As it relates to investment management, there are two distinct difficulties in conducting a proper assessment, and this applies not just to the allocator, but to the traders and portfolio managers themselves. First, once you see the result, it's nearly impossible to unsee it. When the outlier event that you had acknowledged beforehand actually comes true, the immediate response is, “I knew it!” However, the truth is, you didn't know it. You simply considered it to be a possibility, but with the benefit of hindsight, that outlier possibility appears to have been all but inevitable, not just to the outsider judging them, but to the decision‐makers themselves. The same goes for decisions that work out well. When the stock markets rally, investors often ask, “Why should I invest with a hedge fund and pay 2/20, when I could get that kind of return just being long the S&P?” That comment, as well as the inability to acknowledge that when a hedge fund manager goes long equities the resulting returns are alpha both serve as evidence of hindsight bias. I'll expand on this shortly.

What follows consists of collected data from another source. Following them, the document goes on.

/-- **`BSD(E,7)` for `428400bx1`** (`N = 428400 = 2⁴·3²·5²·7·17`; NON-SPLIT MULTIPLICATIVE at `7` (Kodaira `I5`, `c_7 = 1`); `#tors = 1`, `∏c = 14`,
`r_an = 1`, `#Ш_an = 1`, `ρ̄_{E,7}` onto (Cremona galrep: no code); lane residue cell `(7, X11b)` (bsdN v4u/v5u of record: `residue:X11b`);
ALSO the unit's GEN 10 beyond-window DATA record in `X11b/BeyondWindowSurjRecords03.lean` (binders as displayed there)). Tamagawa-OBSTRUCTED, shape J1: the ONLY prime `q ∣ N` with `7 ∣ c_q` is `q = 17` (Kodaira `I7` split, `c_17 = 7`, `w = ord_7 c_17 = 1`) — engines A (Tate `tateY`) = B (PARI
`elllocalred`, j269294) = C (observatory `TamLocal` ⟨17, 4, 1, 2, 0, 0, 0, 7, 0, 0, 7⟩, re-checked by the kernel below). Lane fields of record (`|D| ≤ 1511`): `-671`: `m = 196` (`ord = 2`).
DEEP FIELD `D = -1511` (prime): **`m = [E(K):ℤy_K] = 224`, `ord_7 m = 1 = w`** (`ρ = 12544`; `L'(E,1) = 6.403665513`, `L(E^D,1) = 0.9910994047`, `ĥ(x) = 18.82579666`; `N_{E^D} = 978089036400`)
— engine 1 (j268106) = engine 2 (j269294): `m = 224` EQUAL, dev. ≤ 6.6e-14, checks true; twist `E^D` (j269294): `N_F = 978089036400`, `#tors·∏c·#Ш_an = 1·56·16` — `ord_7 #Ш_an(E^D) = 0`, `ord_7 ∏c(E^D) = 1` — BSD-consistent. Jetchev MAX-form: `ord_7 #Ш(E/ℚ) ≤ 2(w − w) = 0 = ord_7 #Ш_an` ⇒ Miller's `BSD(E,7)` modulo the
displayed binders (`hMJ` FLAGGED `Miller11-Thm54-Cha-case`, `JET@p|N`; `hGZK`; Heegner datum; `hv`; `hr`; `hs`). Kernel: `Δ ≠ 0`,
global minimality (bounded Kraus criterion), `7 ∣ Δ ∧ 7 ∤ c₄`, `E[7]` irreducible (`ℓ = 19`, `#Ẽ(𝔽_19) = 24`, `a_19 = -4`, `X² − a_ℓX + ℓ` root-free
mod `7`), `c_17(W/ℚ_17) = 7` (`TamLocal` ⟨17, 4, 1, 2, 0, 0, 0, 7, 0, 0, 7⟩). Per pair; LITERAL currency; nothing booked.
[cite: Miller2011LMS, Thm. 5.4 (arXiv:1010.2431 p. 11) and Def. 1.1] [cite: Jetchev2008, Thm. 1.1] [cite: Mazur1978, §6 Prop. 6.3 (1) (p. 153)]
[cite: Silverman1994, IV.9.4] [cite: Cremona2006, Table 1 (label 428400bx1)] -/
theorem bsdp_j428400bx1_7 (hMJ : thm54_cha_padicValNat_shaOrder_add_tamagawa_le)
    (hGZK : rank_eq_analyticRank_of_analyticRank_le_one) (W : WeierstrassCurve ℚ)
    (hW : W = ⟨0, 0, 0, -1496070000, -21988890450000⟩) {N : ℕ} [NeZero N] {K : Type} [Field K] [NumberField K]
    (hK : IsImaginaryQuadratic K) (hH : SatisfiesHeegnerHypothesis N K) {P : (W.baseChange K).toAffine.Point}
    (hP : IsHeegnerPoint N W K P) (hnt : ¬ IsOfFinAddOrder P) (hpD : ¬ (7 : ℤ) ∣ NumberField.discr K)
    (hpN : ¬ 7 ^ 2 ∣ N) (hqN : 17 ∣ N) (hv : padicValNat 7 (AddSubgroup.zmultiples P).index ≤ 1)
    (hr : W.analyticRank ≤ 1) {s : ℚ} (hs : shaAn W = (s : ℂ)) (hvs : padicValRat 7 s = 0) : BSDp W 7 :=
  bsdp_prime_of_jetchevIndex_of_tamLocal 7 (by norm_num) (by norm_num) 0 0 0 (-1496070000) (-21988890450000) (by decide +kernel)
    (by decide +kernel) (by decide +kernel) (by decide +kernel) (by decide +kernel) 19 (by norm_num) (by norm_num) (by norm_num)
    (by decide +kernel) (n := 24) (by decide +kernel) (by decide +kernel) 17 (by norm_num) (T := ⟨17, 4, 1, 2, 0, 0, 0, 7, 0, 0, 7⟩) rfl
    (by decide +kernel) (c := 7) (by decide +kernel) (w := 1) (by decide +kernel) hMJ hGZK W hW hK hH hP hnt (mod_cast hpD)
    hpN hqN hv hr hs hvs

end Summit.BirchSwinnertonDyer.Rank1Residual.X11b

end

The only true way to overcome this bias when assessing a manager, or your own trades, is to keep records of the decision‐making process, complete with all the evidence gathered, the probabilities assigned to different outcomes, the drivers for those probabilities, and the triggers for meeting/missing those expectations. In so doing, a trader who has a cold streak or who misses an opportunity they had once considered, can maintain a state of equanimity. That in turn improves the odds that they will continue to make decisions that are probabilistic in nature, rather than emotionally driven by P&L. It also provides evidence of rational decisions being made as part of a consistent decision‐making process. That's important because it means it is repeatable.

Here's the problem with having decisions judged by the outcome. If my boss and I agree that I am making a rational decision by investing in XYZ and it doesn't work out, but he maintains his opinion of me based on the fact that my decision was rational, then I will continue to make decisions in the same manner. If, however, in light of the outcome he changes his opinion of me, then he has just injected uncertainty into my decision‐making process – an uncertainty that cannot be resolved. That tends to lead to a more bureaucratic and risk‐averse approach. I will explain why this is the case later.

Going back to our teens, how would either of them adjust their behavior if Brian, having arrived home safely, is rewarded by his parents for making the right decision, whereas James is punished for having been in an accident? Of course it sounds silly, but how is it different from what is done by allocators and traders every day?

The truth is that rational decisions provide the best odds of success over time. If I want to lose weight, I will reduce the number of calories I take in and increase the number of calories I burn. In doing so, I improve the odds that I will lose weight. Does it mean I will lose weight every day, every week, or even every month? No. Is it possible I can gain weight at some point along the way? Yes. Should I change my approach in those moments? Of course not.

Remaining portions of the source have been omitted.